Ферменты, очищенные из эритроцитов и
плаценты человека, имеют идентичные рН-оптимумы, изоэлектрнческие точки и
молекулярные массы, но отличаются по сродству к субстратам и могут быть
разделены с помощью гель-декстрановой хроматографии [Blume et al, 1973].
Известны два метода определения
активности:
1. Галактозу инкубируют при 37° в
течение 60 мин в трис-буфере рН 8,0 с образцом, сернокислой магнезией и АТФ.
Количество остающейся галактозы измеряют при добавлении галакто-зодегидрогеназы
и НАД по изменению в поглощении НАД-Н при 340 нм. Количество образующегося
НАД-Н пропорционально количеству непрореагировавшей галактозы.

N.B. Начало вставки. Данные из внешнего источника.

/-- **"`c` is good over the completed rounds of `h`"** as a language of `⟨⟨x, h⟩, c⟩`: for all
completions `γ` of the code length, the table accepts. [cite: FennerFortnowKurtzLi2003IC, Lemma 6.17 (p. 33, "β is a 1-certificate iff, for all γ …")] -/
def GoodL : Language Bool :=
  {v | ∀ g : List Bool, g.length ≤ (X : Polynomial ℕ).eval v.length → boolPair v g ∈ Δ.ImpG B σ}

/-- "`|c| = Lc(|x|)`" as a language of `⟨⟨x, h⟩, c⟩`. [folklore] -/
def LenEqC : Language Bool := {v | (onesFn ∘ sndP) v = (Plumb.polyFn Δ.codeLen ∘ fstP ∘ fstP) v}

/-- "`|c'| = Lc(|x|)` and `c' < c`" as a language of `⟨⟨⟨x, h⟩, c⟩, c'⟩`. [folklore] -/
def LenLtC : Language Bool :=
  {w | (onesFn ∘ sndP) w = (Plumb.polyFn Δ.codeLen ∘ fstP ∘ fstP ∘ fstP) w ∧ bitsToNat (sndP w) < bitsToNat (sndP (fstP w))}

/-- "`c'` is not good" as a language of `⟨⟨⟨x, h⟩, c⟩, c'⟩`. [folklore] -/
def NotGoodC : Language Bool := {w | ¬ pairFn (fstP ∘ fstP) sndP w ∈ Δ.GoodL B σ}

/-- The matrix of minimality: a smaller code of the right length is not good. [cite: FennerFortnowKurtzLi2003IC, Lemma 6.17 (p. 33, prefix search)] -/
def ImpMin : Language Bool := {w | w ∈ Δ.LenLtC → w ∈ Δ.NotGoodC B σ}

/-- "every smaller code of the right length is not good" as a language of `⟨⟨x, h⟩, c⟩`. [cite: FennerFortnowKurtzLi2003IC, Lemma 6.17 (p. 33)] -/
def MinL : Language Bool :=
  {v | ∀ c' : List Bool, c'.length ≤ (X : Polynomial ℕ).eval v.length → boolPair v c' ∈ Δ.ImpMin B σ}

/-- **"`c` is the least good code"** as a language of `⟨⟨x, h⟩, c⟩`. [cite: FennerFortnowKurtzLi2003IC, Lemma 6.17 (p. 33)] -/
def LeastL : Language Bool := {v | v ∈ Δ.LenEqC ∧ (v ∈ Δ.GoodL B σ ∧ v ∈ Δ.MinL B σ)}

/-- "bit `k·W + o` of `c` is `1`" as a language of `⟨⟨x, h⟩, c⟩`. [cite: AroraBarakCC2009, §1.3 (addressing)] -/
def CodeBit : Language Bool :=
  {v | ((sndP v).drop ((KSide.idxFn Δ.segW Δ.slots ∘ fstP) v).length).head? = some true}

/-- "`c` is the least good code and its addressed bit is `1`". [cite: FennerFortnowKurtzLi2003IC, Lemma 6.16 (p. 33)] -/
def LeastBit : Language Bool := {v | v ∈ Δ.LeastL B σ ∧ v ∈ Δ.CodeBit}

/-- **The code queries**: "the addressed bit of the least good code over the completed rounds is `1`",
a language of `⟨x, h⟩`. [cite: FennerFortnowKurtzLi2003IC, Lemma 6.16 (p. 33)] -/
def Kcode : Language Bool :=
  {u | ∃ c : List Bool, c.length ≤ Δ.codeLen.eval u.length ∧ boolPair u c ∈ Δ.LeastBit B σ}

/-- `⟨x, h⟩ ↦ ⟨x, ⟨x, ⟨h, ⟨ε, ε⟩⟩⟩⟩`: the input of the verdict test. [cite: FennerFortnowKurtzLi2003IC, Fig. 1 (p. 29)] -/
def finFn : List Bool → List Bool :=
  pairFn fstP (pairFn fstP (pairFn sndP fun _ => boolPair [] []))

/-- **The verdict query**: "the table of the full history (no candidate, no completion) makes `x`
accept". [cite: FennerFortnowKurtzLi2003IC, Fig. 1 (p. 29, accept/reject)] -/
def Kfin : Language Bool := {u | finFn u ∈ accTable B (Δ.TBL σ) Δ}

/-- "`|h| = histLen(|x|)`": the verdict query is being asked. [folklore] -/
def IsLast : Language Bool := {u | (onesFn ∘ sndP) u = (Plumb.polyFn Δ.histLen ∘ fstP) u}

/-- **The language `K` of the `PSPACE` side.** [cite: FennerFortnowKurtzLi2003IC, Lemma 6.16, Lemma 6.17 and Thm. 6.18 (2) (p. 33)] -/
def KLang : Language Bool :=
  {u | (u ∈ Δ.IsLast ∧ u ∈ Δ.Kfin B σ) ∨ (u ∉ Δ.IsLast ∧ u ∈ Δ.Kcode B σ)}

end Defs

/-! ### `K ∈ PSPACE` -/

variable {Δ : AWPPDescr} {B : Language Bool} {σ : CohenCondition}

2. Галактозу-1-14С инкубируют при 37° в
трис-буфере рН 7,4 либо с суспензией эритроцитов и глюкозой или с гемолизатом,
АТФ и сернокислой магнезией в течение 2-60 мин. Меченый га-лактозо-1-фосфат
отделяют от инкубационной смеси с помощью ионообменной хроматографии и затем
оценивают радиоактивность этого продукта [Robinson, 1963; Ng et al, 1965;
Gitzelmann, 1967; Beutler et al, 1971].
Фермент найден в печени, эритроцитах,
лейкоцитах и культуре кожных фибробластов. При классической форме болезни
выявлена недостаточность фермента во всех исследуемых тканях [Kalckar et al,
1956]. Имеется несколько форм фермента, которые различаются электрофоретически
и при исследовании другими методами. Хорошо известный тип Duarte [Beutler et
al, 1965] отличается большей подвижностью, чем нормальный фермент, при рН 8,0 в
трис-буфере. При легкой форме заболевания у гомозигот выявляется половина
нормальной ферментативной активности в эритроцитах. Тип Los Angelos [Ng et al,
1973] также электрофоретически более подвижен, имеет высокую активность и не
связан с заболеванием. Тип Rennes [Shapira Kaplan, 1969] недостаточно активен,
электрофоретически менее подвижен и связан с клиническими проявлениями болезни
и галактоземией. Галактоземия наблюдается и при индийском варианте, связанным с
нестабильностью фермента [Chako et al, 1971].